I'm working on an abstraction that lets me create an object and assign some properties all in one expression:

extension UIView {
    func with(_ callback: (UIView) -> Void) -> UIView {
        callback(self)
        return self
    }
}

Usable like so:

let greenView = UIView().with {
    $0.backgroundColor = UIColor.green
}

The problem is that when I subclass UIView (in this case), the with method still wants to deal with UIView objects and not the subclass:

class SettingView: UIView {
    let setting = UISwitch()
}

let activeSettingView = SettingView().with { (view: UIView) in
    let settingView = view as!
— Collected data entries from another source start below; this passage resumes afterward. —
import Summits.HodgeConjecture.CorCM.GenericCMFieldSameFieldFamiliesHodge
import Literature.AlgebraicGeometry.Milne1999.CMHodgeHypothesisFromCMTypedProducts
import Literature.AlgebraicGeometry.Pohlmann1968.CMFamilyRankSlots
import HarnessLib

/-!
# Up to three pairwise non-isogenous CM abelian varieties whose CM fields are ISOMORPHIC to one pair-flip CM field:
# the family is nondegenerate; more than `[K₀:ℚ]/2` of them: degenerate

COR-CM (cell `pub-hodgecm2`, binder seat `b16` gen 43, count-neutral claim CM-DIMLE3-PRODUCTS, file D2; theorems only, no
definition, no named fact, no `sorry`).  NEW as stated, hence under `Summits/`.  Seat p2's
`GenericCMField.isNondegenerateFamily_of_card_le_three` / `card_le_finrank_div_two_of_isNondegenerateFamily`
(`CorCM/GenericCMFieldSameFieldFamiliesHodge`, `CorCM/GenericCMFieldTypes`) are stated for ONE CM field `K₀` carrying all
the types (the constant family `fun _ => K₀`).  In a family `(K_j, Φ_j)_j` of CM fields indexed by the members of a block
the fields are only ISOMORPHIC to a common `K₀` (`e_j : K_j ≃ K₀`); this file transports along the `e_j`:

* `cmFamilyRank_eq_cmFamilyRank_cmTypeMap` — `rank((Φ_j)_j) = rank((Φ_j^{e_j})_j)` for the transported types
  `Φ_j^{e_j} = {σ | σ ∘ e_j ∈ Φ_j}` of `K₀` (Kubota's rank along the equivariant bijection `(j, σ) ↦ (j, σ ∘ e_j)` of
  `⊔_j Hom(K₀, ℂ)` onto `⊔_j Hom(K_j, ℂ)`); `isNondegenerateFamily_iff_cmTypeMap`;
* **`isNondegenerateFamily_of_ringEquiv_of_pairFlip_of_card_le_three`** — at most three pairwise non-isogenous CM abelian
  varieties realising types of fields `K_j ≅ K₀`, `K₀` with pair flips: nondegenerate family (realisations transported by
  `IsCMTypeRealisation.transport`);
* **`not_isNondegenerateFamily_of_ringEquiv_of_lt_card`** — more than `[K₀ : ℚ]/2` members with `K_j ≅ K₀`: degenerate
  (for any CM field `K₀`).

HC_CM is NOT touched.

## References

* [Gordon1999HodgeAVSurvey] B. B. Gordon, *A survey of the Hodge conjecture for abelian varieties*, §3 Theorem, 7.4–7.7.
* [Dodson1984] B. Dodson, *The structure of Galois groups of CM-fields*, Trans. AMS 283 (1984), §5.1.2.
* [Shimura1998] G. Shimura, *Abelian Varieties with Complex Multiplication and Modular Functions*, §32.7 (rank along a
  relabelling of the embeddings).
-/

noncomputable section

open CategoryTheory CategoryTheory.Limits NumberField Module

namespace Summit.HodgeConjecture.CorCM

open Literature.NumberTheory.ComplexMultiplication
open Literature.NumberTheory.Automorphic (PicardCM.CMCode.cmTypeMap PicardCM.CMCode.mem_cmTypeMap_iff)
open Literature.AlgebraicGeometry.Motives (AbelianVariety CMType)
open Literature.AlgebraicGeometry.HodgeTheory
open Literature.AlgebraicGeometry.ComplexMultiplication (IsCMTypeRealisation)
open Literature.AlgebraicGeometry.Pohlmann1968

variable {J : Type} {K : J → Type} [∀ j, Field (K j)] [∀ j, NumberField (K j)] [∀ j, IsCMField (K j)]
  {K₀ : Type} [Field K₀] [NumberField K₀] [IsCMField K₀]

/-! ## §1 Rank transport along slotwise field isomorphisms -/

section Transport

omit [∀ j, NumberField (K j)] [∀ j, IsCMField (K j)] [NumberField K₀] [IsCMField K₀] in
/-- **Kubota's rank is unchanged by transporting every type along a field isomorphism `e_j : K_j ≃ K₀`**: the map
`(j, σ) ↦ (j, σ ∘ e_j)` is an `Aut(ℂ)`-equivariant bijection `⊔_j Hom(K₀, ℂ) → ⊔_j Hom(K_j, ℂ)` pulling the family type of
`(Φ_j)_j` back to that of `(Φ_j^{e_j})_j`. [cite: Shimura1998, §32.7] -/
theorem cmFamilyRank_eq_cmFamilyRank_cmTypeMap (e : ∀ j, K j ≃+* K₀) (Φ : ∀ j, CMType (K j)) :
    CMAlgebra.cmFamilyRank Φ =
      CMAlgebra.cmFamilyRank (K := fun _ : J => K₀) fun j => PicardCM.CMCode.cmTypeMap (e j) (Φ j) := by
  let p : ((j : J) × (K₀ →+* ℂ)) → (j : J) × (K j →+* ℂ) := fun x => ⟨x.1, x.2.comp (e x.1).toRingHom⟩
  have hp : ∀ (g : ℂ ≃+* ℂ) (x : (j : J) × (K₀ →+* ℂ)), p (g • x) = g • p x := fun _ _ => rfl
  have hsurj : Function.Surjective p := by
    rintro ⟨j, s⟩
    refine ⟨⟨j, s.comp (e j).symm.toRingHom⟩, ?_⟩
    change (⟨j, (s.comp (e j).symm.toRingHom).comp (e j).toRingHom⟩ : (j : J) × (K j →+* ℂ)) = ⟨j, s⟩
    congr 1
    exact RingHom.ext fun x => by simp
  have hpre : p ⁻¹' CMAlgebra.familyType Φ =
      CMAlgebra.familyType (K := fun _ : J => K₀) fun j => PicardCM.CMCode.cmTypeMap (e j) (Φ j) := by
    ext x
    rfl
  unfold CMAlgebra.cmFamilyRank
  rw [← hpre, typeRank_preimage_eq_of_surjective _ p hp hsurj]

omit [∀ j, IsCMField (K j)] [IsCMField K₀] in
/-- **Nondegeneracy is unchanged by transporting every type along `e_j : K_j ≃ K₀`** (same rank, same degrees).
[cite: Gordon1999HodgeAVSurvey, 7.5] -/
theorem isNondegenerateFamily_iff_cmTypeMap [Fintype J] (e : ∀ j, K j ≃+* K₀) (Φ : ∀ j, CMType (K j)) :
    CMAlgebra.IsNondegenerateFamily Φ ↔
      CMAlgebra.IsNondegenerateFamily (K := fun _ : J => K₀) fun j => PicardCM.CMCode.cmTypeMap (e j) (Φ j) := by
  have hdeg : ∀ j, finrank ℚ (K j) = finrank ℚ K₀ := fun j =>
    (AlgEquiv.ofRingEquiv (f := e j) (fun q => by simp) : K j ≃ₐ[ℚ] K₀).toLinearEquiv.finrank_eq
  rw [CMAlgebra.isNondegenerateFamily_iff, CMAlgebra.isNondegenerateFamily_iff, cmFamilyRank_eq_cmFamilyRank_cmTypeMap e]
  simp only [hdeg]

end Transport

/-! ## §2 Families with fields isomorphic to one pair-flip CM field -/

section PairFlip

variable [Fintype J] [Nonempty J] {Φ : ∀ j, CMType (K j)} {A : J → AbelianVariety ℂ} {ι : ∀ j, 𝓞 (K j) →+* End (A j)}
  {θ : ∀ j, K j →+* Module.End ℂ (complexBetti (A j).X 1)}

omit [∀ j, IsCMField (K j)] in
/-- **At most three pairwise non-isogenous CM abelian varieties whose CM fields are isomorphic to ONE CM field `K₀` with
pair flips: the family of their types is nondegenerate** (`Hg(∏ A_j) = ∏ Hg(A_j)`; seat p2's theorem, transported).
[cite: Dodson1984, §5.1.2 Theorem] [cite: Gordon1999HodgeAVSurvey, §3 Theorem and 7.5] -/
theorem isNondegenerateFamily_of_ringEquiv_of_pairFlip_of_card_le_three (e : ∀ j, K j ≃+* K₀)
    (hflip : ∀ s : K₀ →+* ℂ, ∃ σ : ℂ ≃+* ℂ, σ • s = (starRingAut : ℂ ≃+* ℂ) • s ∧
      ∀ t : K₀ →+* ℂ, t ≠ s → t ≠ (starRingAut : ℂ ≃+* ℂ) • s → σ • t = t)
    (hA : ∀ j, IsCMTypeRealisation (Φ j) (A j) (ι j) (θ j))
    (hniso : ∀ i j, i ≠ j → ¬ AbelianVariety.IsIsogenous (A i) (A j)) (hcard : Fintype.card J ≤ 3) :
    CMAlgebra.IsNondegenerateFamily Φ := by
  rw [isNondegenerateFamily_iff_cmTypeMap e]
  exact GenericCMField.isNondegenerateFamily_of_card_le_three hflip (fun j => (hA j).transport (e j)) hniso hcard

omit [∀ j, IsCMField (K j)] in
/-- **More than `[K₀ : ℚ]/2` members with fields isomorphic to one CM field `K₀`: the family is degenerate** (at most `n`
pairwise CM-inequivalent types of a CM field of degree `2n` can be jointly nondegenerate; seat p2's bound, transported).
[cite: Gordon1999HodgeAVSurvey, 7.5–7.7] -/
theorem not_isNondegenerateFamily_of_ringEquiv_of_lt_card (e : ∀ j, K j ≃+* K₀) (Φ : ∀ j, CMType (K j))
    (hcard : finrank ℚ K₀ / 2 < Fintype.card J) : ¬ CMAlgebra.IsNondegenerateFamily Φ := fun h =>
  absurd (GenericCMField.card_le_finrank_div_two_of_isNondegenerateFamily _ ((isNondegenerateFamily_iff_cmTypeMap e Φ).1 h))
    (not_le.2 hcard)

/-- **The Hodge conjecture on every product** of at most three pairwise non-isogenous CM abelian varieties whose CM fields
are isomorphic to one pair-flip field, UNCONDITIONALLY. [cite: Gordon1999HodgeAVSurvey, 7.5 and 10.10] -/
theorem hodgeConjectureFor_prod_of_ringEquiv_of_pairFlip_of_card_le_three (e : ∀ j, K j ≃+* K₀)
    (hflip : ∀ s : K₀ →+* ℂ, ∃ σ : ℂ ≃+* ℂ, σ • s = (starRingAut : ℂ ≃+* ℂ) • s ∧
      ∀ t : K₀ →+* ℂ, t ≠ s → t ≠ (starRingAut : ℂ ≃+* ℂ) • s → σ • t = t)
    (hA : ∀ j, IsCMTypeRealisation (Φ j) (A j) (ι j) (θ j))
    (hniso : ∀ i j, i ≠ j → ¬ AbelianVariety.IsIsogenous (A i) (A j)) (hcard : Fintype.card J ≤ 3)
    {N : ℕ} (π : Fin N → J) : HodgeConjectureFor (⨁ fun j : Fin N => A (π j)).dim (⨁ fun j : Fin N => A (π j)).X :=
  (isNondegenerateFamily_of_ringEquiv_of_pairFlip_of_card_le_three e hflip hA hniso hcard).hodgeConjectureFor_prod hA π

end PairFlip

end Summit.HodgeConjecture.CorCM

end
SettingView // this downcast is required
    settingView.setting.isOn = true
}

Is there any way I can specify the type signature for with so that it'll automatically work with the type of any subclass, and thus no longer require manual downcasting? i.e. like this:

let activeSettingView = SettingView().with { (view: SettingView) in
    settingView.setting.isOn = true
}

I've tried looking into generics and protocol extensions, but I haven't found anything suitable yet.

Answer 1

This depends on Swift version In Swift 5.1 you can refer to Self in any class, so just replace UIView with Self

In Swift < 5.1 the only way is to create a protocol like this

protocol Transformable {}

extension Transformable {
    func with(_ callback: (Self) -> Void) -> Self {
        callback(self)
        return self
    }
}    

extension UIView: Transformable {}

Then it should work

With this protocol you can extend any class, but will have problems with mutating structs

To be able to use this with classes and structs just replace with with following

extension Transformable {
    func with(_ callback: (inout Self) -> Void) -> Self {  
        var mutable = self
        callback(&mutable)
        return mutable
    }
}